(Stored data)

import Literature.AlgebraicGeometry.Resolution.Hironaka1964LocalComplete
import Literature.AlgebraicGeometry.Resolution.GRingAdicCompletionRegularHom
import Literature.AlgebraicGeometry.Resolution.Temkin2008OfHironaka
import Literature.AlgebraicGeometry.Resolution.LUCompleteChar0TrustBase
import HarnessLib

/-!
# `Hironaka1964_local`, `Temkin2008` and the characteristic-zero leaf of Cossart–Piltant 2019
# modulo the complete principal affine case alone

Topic: `Literature/AlgebraicGeometry/Resolution`. Proofs only: no new notions, no new named facts.

The named fact `Hironaka1964_local` (`Temkin2008Localization.lean`) is Hironaka's Main Theorem I
in the generality recorded by Temkin 2008 — resolution of singularities over every LOCAL
quasi-excellent ring of residue characteristic zero ("Hironaka proved that any integral scheme
of finite type over a local quasi-excellent ring of residue characteristic zero admits a
successive embedded resolution of singularities", arXiv text chunk p. 3, lines 16–18; Thm. 2.3.6,
chunk p. 13, lines 1–8). It is distinct from, and not implied in the tree by, the FIELD form
`Hironaka1964 := ResolutionInChar 0` (`ResolutionOfSingularities.lean`), which is a theorem
(`Hironaka1964_holds`, Kollár 2007 Thms 3.103/3.107).

`Hironaka1964LocalComplete.lean` reduced `Hironaka1964_local`, along Temkin's own road (proof of
Thm. 3.4.1, chunk p. 18), to two hypotheses:

  (REG) for every quasi-excellent ring `A` and ideal `I`, `A → Â_I` is a regular homomorphism
        (EGA IV₂ (7.8.3) (v), as invoked in Temkin's Lemma 3.1.4), and
  (Â)  the complete principal affine case: for a Noetherian ring `A`, complete for the `g`-adic
        topology, reduced, containing `ℚ`, with `A_𝔭` regular for all `𝔭 ∌ g` and `A/gA` of
        finite type over a field, every blow-up `Y → Spec A` centred in `V(g)` admits a
        desingularization

(`hironaka1964_local_of_complete`), and `GRingAdicCompletionRegularHom.lean` PROVED (REG)
(`isRegularHom_adicCompletion_of_isQuasiExcellentRing`). This file records the assembly:

* `hironaka1964_local_of_completePrincipalAffine` — **(Â) ⟹ `Hironaka1964_local`**;
* `temkin2008_of_completePrincipalAffine` — **(Â) ⟹ `Temkin2008`**
  (through `temkin2008_of_hironaka1964_local`, Temkin's Thm. 2.3.6 with `Z = ∅`);
* `cossartPiltant2019LUCompleteChar0_of_completePrincipalAffine` — **(Â) ⟹
  `CossartPiltant2019LUCompleteChar0`** (the residue-characteristic-zero leaf of Cossart–Piltant
  2019, Thm. 1.1, through `CossartPiltant2019LUCompleteChar0.of_hironaka1964_local`).

So the named facts `Hironaka1964_local`, `Temkin2008` and `CossartPiltant2019LUCompleteChar0`
all rest on the single hypothesis (Â), i.e. on what Temkin's local step supplies for
`𝔛₀ = Spf Â`: Prop. 3.2.3 (`𝔛₀` is a formal `k[[π]]`-scheme of finite type, chunk p. 16,
lines 19–23), Prop. 3.3.1 (Elkik: a rig-regular affine formal scheme of finite type over
`Spf k[[π]]`, `char k = 0`, is `k[π]`-algebraizable, chunk p. 16, lines 41–58), the comparison
lemmas 2.1.8 / 3.1.4 / Cor. 3.1.5, and strict embedded resolution over fields of characteristic
zero (Cor. 2.3.5, from [BM]). (Â) appears only as a hypothesis; it is not a named fact.

## Sources

* M. Temkin, *Desingularization of quasi-excellent schemes in characteristic zero*, Adv. Math.
  219 (2008) 488–522 = arXiv:math/0703678: §1 (chunk p. 3, lines 16–18, 32–48), Cor. 2.3.5
  (chunk p. 12), Thm. 2.3.6 (chunk p. 13, lines 1–8), Prop. 3.2.3 and Prop. 3.3.1 (chunk p. 16),
  Thm. 3.4.1 and its proof (chunk p. 18). [Temkin2008]
* H. Hironaka, *Resolution of singularities of an algebraic variety over a field of
  characteristic zero I*, Ann. of Math. 79 (1964) 109–203, Main Theorem I (cite-only; the
  statement is taken as read by Temkin 2008). [Hironaka1964]
* A. Grothendieck, EGA IV₂, (7.8.3) (v). [EGAIV2]
* V. Cossart, O. Piltant, *Resolution of singularities of arithmetical threefolds*, J. Algebra
  529 (2019) 268–535, proof of Prop. 4.10 (arXiv v1: Prop. 4.8), first paragraph.
  [CossartPiltant2019]
-/

noncomputable section

open CategoryTheory AlgebraicGeometry IsLocalRing

namespace Literature.AlgebraicGeometry.Resolution

universe u

/-- **The complete principal affine case (Â) implies `Hironaka1964_local`**: the reduction
`hironaka1964_local_of_complete` (Temkin 2008, proof of Thm. 3.4.1 run on the scheme, with the
honest base change `Y ×_{Spec A} Spec Â` in place of the formal completion) has the two hypotheses
(REG) and (Â); (REG) — `A → Â_I` is regular for every quasi-excellent `A` and every ideal `I`,
EGA IV₂ (7.8.3) (v) — is the theorem `isRegularHom_adicCompletion_of_isQuasiExcellentRing`, so
(Â) alone suffices. [cite: Temkin2008, Thm. 3.4.1 (proof) and Thm. 2.3.6]
[cite: EGAIV2, (7.8.3) (v)] [cite: Hironaka1964, Main Theorem I] -/
theorem hironaka1964_local_of_completePrincipalAffine
    (hcpl : ∀ (A : Type u) [CommRing A] [IsNoetherianRing A] (g : A),
      IsAdicComplete (Ideal.span {g}) A → IsReduced A → (∀ n : ℕ, n ≠ 0 → IsUnit (n : A)) →
      (∀ P : PrimeSpectrum A, g ∉ P.asIdeal → P ∈ regularLocus A) →
      (∃ (k : Type u) (_ : Field k) (_ : Algebra k (A ⧸ Ideal.span {g})),
          Algebra.FiniteType k (A ⧸ Ideal.span {g})) →
      ∀ (Y : Scheme.{u}) (q : Y ⟶ Spec (.of A)) (Q : (Spec (.of A)).IdealSheafData),
        IsBlowup q Q → (∀ y ∈ Q.support, g ∈ y.asIdeal) → Scheme.AdmitsDesingularization Y) :
    Hironaka1964_local.{u} :=
  hironaka1964_local_of_complete
    (fun A _ hA I => isRegularHom_adicCompletion_of_isQuasiExcellentRing (A := A) I hA) hcpl

/-- **(Â) implies `Temkin2008`**: the named fact `Temkin2008` (non-embedded desingularization of
Noetherian quasi-excellent integral schemes with residue fields of characteristic zero) rests on
the single leaf `Hironaka1964_local` (`temkin2008_of_hironaka1964_local`, Temkin 2008 Thm. 2.3.6
with `Z = ∅` via Prop. 2.3.4), hence on (Â) alone. [cite: Temkin2008, Thm. 2.3.6, Prop. 2.3.4,
Thm. 3.4.1] -/
theorem temkin2008_of_completePrincipalAffine
    (hcpl : ∀ (A : Type u) [CommRing A] [IsNoetherianRing A] (g : A),
      IsAdicComplete (Ideal.span {g}) A → IsReduced A → (∀ n : ℕ, n ≠ 0 → IsUnit (n : A)) →
      (∀ P : PrimeSpectrum A, g ∉ P.asIdeal → P ∈ regularLocus A) →
      (∃ (k : Type u) (_ : Field k) (_ : Algebra k (A ⧸ Ideal.span {g})),
          Algebra.FiniteType k (A ⧸ Ideal.span {g})) →
      ∀ (Y : Scheme.{u}) (q : Y ⟶ Spec (.of A)) (Q : (Spec (.of A)).IdealSheafData),
        IsBlowup q Q → (∀ y ∈ Q.support, g ∈ y.asIdeal) → Scheme.AdmitsDesingularization Y) :
    Temkin2008.{u} :=
  temkin2008_of_hironaka1964_local (hironaka1964_local_of_completePrincipalAffine hcpl)

/-- **(Â) implies the residue-characteristic-zero leaf of Cossart–Piltant 2019**: the named fact
`CossartPiltant2019LUCompleteChar0` ((LU) for complete Noetherian local domains of dimension three
with residue field of characteristic zero; "the equicharacteristic zero version of theorem 1.1
being known") rests on `Hironaka1964_local` (`CossartPiltant2019LUCompleteChar0.of_hironaka1964_local`),
hence on (Â) alone. [cite: CossartPiltant2019, proof of Prop. 4.10 (arXiv v1: Prop. 4.8), first
paragraph] [cite: Temkin2008, Thm. 2.3.6] -/
theorem cossartPiltant2019LUCompleteChar0_of_completePrincipalAffine
    (hcpl : ∀ (A : Type u) [CommRing A] [IsNoetherianRing A] (g : A),
      IsAdicComplete (Ideal.span {g}) A → IsReduced A → (∀ n : ℕ, n ≠ 0 → IsUnit (n : A)) →
      (∀ P : PrimeSpectrum A, g ∉ P.asIdeal → P ∈ regularLocus A) →
      (∃ (k : Type u) (_ : Field k) (_ : Algebra k (A ⧸ Ideal.span {g})),
          Algebra.FiniteType k (A ⧸ Ideal.span {g})) →
      ∀ (Y : Scheme.{u}) (q : Y ⟶ Spec (.of A)) (Q : (Spec (.of A)).IdealSheafData),
        IsBlowup q Q → (∀ y ∈ Q.support, g ∈ y.asIdeal) → Scheme.AdmitsDesingularization Y) :
    CossartPiltant2019LUCompleteChar0.{u} :=
  CossartPiltant2019LUCompleteChar0.of_hironaka1964_local
    (hironaka1964_local_of_completePrincipalAffine hcpl)

end Literature.AlgebraicGeometry.Resolution

end
import Mathlib
import Summits.Ventures.PercRepro2.K5HyperCoeffs3
import Summits.Ventures.PercRepro2.K5HyperTheoremI
import Summits.Ventures.PercRepro2.K5TypedK3

/-!
# THE CRUX KERNEL'S STAR STATEMENTS AS PROFILE SUMS OF `K₃` ON `K₅`
(blind cell PercRepro2, typer-1 g10; mine-1 §23.12 — the dictionary between `K5HyperCoeffs3.lean` and the
(TRI) kernel `CovForm.K3`)

`NOn3 S₁ S₂ S₃ k = Σ_{prof x y w = k} K₃(x ∨ S₁, y ∨ S₂, w ∨ S₃)` is the hyperedge-augmented typed count
(`typedCountHyper`) of the crux kernel at the `K₅` profile `k`; `NOn3_eq`: it is `cPosOn3 − cNegOn3`
(`K5K3Tables.K3_apply`).  With the placement sums `rsumT1`, …:

* **`M3_real`**: `N(K₅ + D(1)) ≤ N(K₅ + D(1) + P(1))` — `M-TRI ≥ 0`;
* **`TvT3_real`**: `N(K₅ + T(1)) ≤ N(K₅ + △(1,1,1))` — `TvT-TRI ≥ 0`;
* **`T13_real`**, **`T23_real`**: `0 ≤ N(K₅ + D(1))`, `0 ≤ N(K₅ + D(2))`.
-/

namespace Summit.Ventures.PercRepro2

open Hub

namespace K5

section Dictionary3

variable {R : Type*} [Field R] [LinearOrder R] [IsStrictOrderedRing R]

/-- The masked profile sum of the crux kernel `K₃` at the marks `(0, 1, 2, 3, 4)`. -/
noncomputable def NOn3 (S₁ S₂ S₃ : Fin 10 → Bool) (k : Fin 10 → Fin 4) : R :=
  typedCountHyper Finset.univ (fun _ => false) (fun e => (k e : ℕ)) S₁ S₂ S₃
    (CovForm.K3 (R := R) ends5 0 1 2 3 4)

/-- `N(K₅ + D(1))`. -/
noncomputable def NT13 (D : Fin 10 → Bool) (k : Fin 10 → Fin 4) : R := rsumT1 (fun S₁ S₂ S₃ => NOn3 S₁ S₂ S₃ k) D

/-- `N(K₅ + D(2))`. -/
noncomputable def NT23 (D : Fin 10 → Bool) (k : Fin 10 → Fin 4) : R := rsumT2 (fun S₁ S₂ S₃ => NOn3 S₁ S₂ S₃ k) D

/-- `N(K₅ + D(1) + P(1))`. -/
noncomputable def NT1e13 (D P : Fin 10 → Bool) (k : Fin 10 → Fin 4) : R :=
  rsumT1e1 (fun S₁ S₂ S₃ => NOn3 S₁ S₂ S₃ k) D P

/-- `N(K₅ + P₁(1) + P₂(1) + P₃(1))`. -/
noncomputable def NE33 (P₁ P₂ P₃ : Fin 10 → Bool) (k : Fin 10 → Fin 4) : R :=
  rsumE3 (fun S₁ S₂ S₃ => NOn3 S₁ S₂ S₃ k) P₁ P₂ P₃

/-- `((4 : Fin 5) : ℕ) = 4`. -/
lemma val4 : ((4 : Fin 5) : ℕ) = 4 := rfl

set_option maxHeartbeats 4000000 in
omit [LinearOrder R] [IsStrictOrderedRing R] in
/-- **The dictionary**: the masked profile sum of `K₃` is `cPosOn3 − cNegOn3`. -/
theorem NOn3_eq (S₁ S₂ S₃ : Fin 10 → Bool) (k : Fin 10 → Fin 4) :
    NOn3 (R := R) S₁ S₂ S₃ k = ((cPosOn3 S₁ S₂ S₃ k : ℕ) : R) - ((cNegOn3 S₁ S₂ S₃ k : ℕ) : R) := by
  unfold NOn3 typedCountHyper
  have hK : (fun x y w => CovForm.K3 (R := R) ends5 0 1 2 3 4 (orOn S₁ x) (orOn S₂ y) (orOn S₃ w)) =
      fun x y w =>
        (indR (fun ω => tPD (orOn S₁ ω)) x * indR (fun ω => tQ (orOn S₂ ω)) y * indR (fun ω => t4p 4 (orOn S₃ ω)) w +
          indR (fun ω => tQ (orOn S₁ ω)) x * indR (fun ω => tPDoU (orOn S₂ ω)) y * indR (fun ω => t5p 4 (orOn S₃ ω)) w +
          indR (fun ω => tPD (orOn S₁ ω)) x * indR (fun ω => tQ (orOn S₂ ω)) y * indR (fun ω => t6m 4 (orOn S₃ ω)) w +
          indR (fun ω => tPD (orOn S₁ ω)) x * indR (fun ω => t7p 4 (orOn S₂ ω)) y * indR (fun ω => t7m 0 (orOn S₃ ω)) w +
          indR (fun ω => tPD (orOn S₁ ω)) x * indR (fun ω => t7m 4 (orOn S₂ ω)) y * indR (fun ω => t7p 0 (orOn S₃ ω)) w +
          indR (fun ω => tPDoU (orOn S₁ ω)) x * indR (fun ω => t7p 4 (orOn S₂ ω)) y * indR (fun ω => t7m 3 (orOn S₃ ω)) w +
          indR (fun ω => tPDoU (orOn S₁ ω)) x * indR (fun ω => t7m 4 (orOn S₂ ω)) y * indR (fun ω => t7p 3 (orOn S₃ ω)) w +
          indR (fun ω => tPD (orOn S₁ ω)) x * indR (fun ω => t7p 4 (orOn S₂ ω)) y * indR (fun ω => t10p (orOn S₃ ω)) w +
          indR (fun ω => tPD (orOn S₁ ω)) x * indR (fun ω => t7m 4 (orOn S₂ ω)) y * indR (fun ω => t10m (orOn S₃ ω)) w +
          indR (fun ω => tQ (orOn S₁ ω)) x * indR (fun ω => t12 4 (orOn S₂ ω)) y * indR (fun ω => tPDoU (orOn S₃ ω)) w) -
        (indR (fun ω => tPD (orOn S₁ ω)) x * indR (fun ω => tQ (orOn S₂ ω)) y * indR (fun ω => t4m 4 (orOn S₃ ω)) w +
          indR (fun ω => tQ (orOn S₁ ω)) x * indR (fun ω => tPDoU (orOn S₂ ω)) y * indR (fun ω => t5m 4 (orOn S₃ ω)) w +
          indR (fun ω => tPD (orOn S₁ ω)) x * indR (fun ω => tQ (orOn S₂ ω)) y * indR (fun ω => t6p 4 (orOn S₃ ω)) w +
          indR (fun ω => tPD (orOn S₁ ω)) x * indR (fun ω => t7p 4 (orOn S₂ ω)) y * indR (fun ω => t7p 0 (orOn S₃ ω)) w +
          indR (fun ω => tPD (orOn S₁ ω)) x * indR (fun ω => t7m 4 (orOn S₂ ω)) y * indR (fun ω => t7m 0 (orOn S₃ ω)) w +
          indR (fun ω => tPDoU (orOn S₁ ω)) x * indR (fun ω => t7p 4 (orOn S₂ ω)) y * indR (fun ω => t7p 3 (orOn S₃ ω)) w +
          indR (fun ω => tPDoU (orOn S₁ ω)) x * indR (fun ω => t7m 4 (orOn S₂ ω)) y * indR (fun ω => t7m 3 (orOn S₃ ω)) w +
          indR (fun ω => tPD (orOn S₁ ω)) x * indR (fun ω => t7p 4 (orOn S₂ ω)) y * indR (fun ω => t10m (orOn S₃ ω)) w +
          indR (fun ω => tPD (orOn S₁ ω)) x * indR (fun ω => t7m 4 (orOn S₂ ω)) y * indR (fun ω => t10p (orOn S₃ ω)) w +
          indR (fun ω => tPD (orOn S₁ ω)) x * indR (fun ω => tQ (orOn S₂ ω)) y * indR (fun ω => t11 4 (orOn S₃ ω)) w) := by
    funext x y w
    rw [K3_apply (4 : Fin 5)]
    simp only [indR, val4]
    ring
  rw [hK, typedCount_sub]
  simp only [typedCount_add, typedCount_tables Finset.univ (fun _ => false) (fun e => (k e : ℕ)) k (profile_univ k)]
  unfold cPosOn3 cNegOn3 cOn
  push_cast
  ring

omit [LinearOrder R] [IsStrictOrderedRing R] in
/-- `N(K₅ + D(1)) = csumT1 cPosOn3 − csumT1 cNegOn3`. -/
lemma NT13_eq (D : Fin 10 → Bool) (k : Fin 10 → Fin 4) :
    NT13 (R := R) D k = ((csumT1 cPosOn3 D k : ℕ) : R) - ((csumT1 cNegOn3 D k : ℕ) : R) := by
  unfold NT13 rsumT1 csumT1
  simp only [NOn3_eq]
  push_cast
  ring

omit [LinearOrder R] [IsStrictOrderedRing R] in
/-- `N(K₅ + D(2)) = csumT2 cPosOn3 − csumT2 cNegOn3`. -/
lemma NT23_eq (D : Fin 10 → Bool) (k : Fin 10 → Fin 4) :
    NT23 (R := R) D k = ((csumT2 cPosOn3 D k : ℕ) : R) - ((csumT2 cNegOn3 D k : ℕ) : R) := by
  unfold NT23 rsumT2 csumT2
  simp only [NOn3_eq]
  push_cast
  ring

omit [LinearOrder R] [IsStrictOrderedRing R] in
/-- `N(K₅ + D(1) + P(1)) = csumT1e1 cPosOn3 − csumT1e1 cNegOn3`. -/
lemma NT1e13_eq (D P : Fin 10 → Bool) (k : Fin 10 → Fin 4) :
    NT1e13 (R := R) D P k = ((csumT1e1 cPosOn3 D P k : ℕ) : R) - ((csumT1e1 cNegOn3 D P k : ℕ) : R) := by
  unfold NT1e13 rsumT1e1 csumT1e1
  simp only [NOn3_eq]
  push_cast
  ring

omit [LinearOrder R] [IsStrictOrderedRing R] in
/-- `N(K₅ + P₁(1) + P₂(1) + P₃(1)) = csumE3 cPosOn3 − csumE3 cNegOn3`. -/
lemma NE33_eq (P₁ P₂ P₃ : Fin 10 → Bool) (k : Fin 10 → Fin 4) :
    NE33 (R := R) P₁ P₂ P₃ k = ((csumE3 cPosOn3 P₁ P₂ P₃ k : ℕ) : R) - ((csumE3 cNegOn3 P₁ P₂ P₃ k : ℕ) : R) := by
  unfold NE33 rsumE3 csumE3 csumE3a csumE3b csumE3c
  simp only [NOn3_eq]
  push_cast
  ring

/-- **`M-TRI ≥ 0`: `N(K₅ + D(1)) ≤ N(K₅ + D(1) + P(1))`** from the certificate. -/
theorem M3_real (D P : Fin 10 → Bool) (hc : CertLE (kNegM3 D P) (kPosM3 D P)) (k : Fin 10 → Fin 4) :
    NT13 (R := R) D k ≤ NT1e13 (R := R) D P k := by
  have h := cNegM3_le_cPosM3 D P hc k
  unfold cNegM3 cPosM3 at h
  rw [NT13_eq, NT1e13_eq, sub_le_sub_iff]
  exact_mod_cast (by omega :
    csumT1 cPosOn3 D k + csumT1e1 cNegOn3 D P k ≤ csumT1e1 cPosOn3 D P k + csumT1 cNegOn3 D k)

/-- **`TvT-TRI ≥ 0`: `N(K₅ + T(1)) ≤ N(K₅ + △(1,1,1))`** from the base-`2^25` certificate. -/
theorem TvT3_real (a b c : ℕ) (hc : CertLE5 (kNegTvT35 a b c) (kPosTvT35 a b c)) (k : Fin 10 → Fin 4) :
    NT13 (R := R) (triMask a b c) k ≤ NE33 (R := R) (pairMask a b) (pairMask a c) (pairMask b c) k := by
  have h := cNegTvT3_le_cPosTvT3 a b c hc k
  unfold cNegTvT3 cPosTvT3 at h
  rw [NT13_eq, NE33_eq, sub_le_sub_iff]
  exact_mod_cast (by omega :
    csumT1 cPosOn3 (triMask a b c) k + csumE3 cNegOn3 (pairMask a b) (pairMask a c) (pairMask b c) k ≤
      csumE3 cPosOn3 (pairMask a b) (pairMask a c) (pairMask b c) k + csumT1 cNegOn3 (triMask a b c) k)

/-- **`0 ≤ N(K₅ + D(1))`** from the certificate. -/
theorem T13_real (D : Fin 10 → Bool) (hc : CertLE (sumT1 negOn3 D) (sumT1 posOn3 D)) (k : Fin 10 → Fin 4) :
    0 ≤ NT13 (R := R) D k := by
  rw [NT13_eq, sub_nonneg]
  exact_mod_cast cT13_le D hc k

/-- **`0 ≤ N(K₅ + D(2))`** from the certificate. -/
theorem T23_real (D : Fin 10 → Bool) (hc : CertLE (sumT2 negOn3 D) (sumT2 posOn3 D)) (k : Fin 10 → Fin 4) :
    0 ≤ NT23 (R := R) D k := by
  rw [NT23_eq, sub_nonneg]
  exact_mod_cast cT23_le D hc k

end Dictionary3

end K5

end Summit.Ventures.PercRepro2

▶ _What you are asked to do_: Exactly as they appear above, output the lines of the data from the first through the one that contains "Thm. 3.4.1, chunk", and only those lines.

▶ _Response box_:
import Literature.AlgebraicGeometry.Resolution.Hironaka1964LocalComplete
import Literature.AlgebraicGeometry.Resolution.GRingAdicCompletionRegularHom
import Literature.AlgebraicGeometry.Resolution.Temkin2008OfHironaka
import Literature.AlgebraicGeometry.Resolution.LUCompleteChar0TrustBase
import HarnessLib

/-!
# `Hironaka1964_local`, `Temkin2008` and the characteristic-zero leaf of Cossart–Piltant 2019
# modulo the complete principal affine case alone

Topic: `Literature/AlgebraicGeometry/Resolution`. Proofs only: no new notions, no new named facts.

The named fact `Hironaka1964_local` (`Temkin2008Localization.lean`) is Hironaka's Main Theorem I
in the generality recorded by Temkin 2008 — resolution of singularities over every LOCAL
quasi-excellent ring of residue characteristic zero ("Hironaka proved that any integral scheme
of finite type over a local quasi-excellent ring of residue characteristic zero admits a
successive embedded resolution of singularities", arXiv text chunk p. 3, lines 16–18; Thm. 2.3.6,
chunk p. 13, lines 1–8). It is distinct from, and not implied in the tree by, the FIELD form
`Hironaka1964 := ResolutionInChar 0` (`ResolutionOfSingularities.lean`), which is a theorem
(`Hironaka1964_holds`, Kollár 2007 Thms 3.103/3.107).

`Hironaka1964LocalComplete.lean` reduced `Hironaka1964_local`, along Temkin's own road (proof of
Thm. 3.4.1, chunk p. 18), to two hypotheses:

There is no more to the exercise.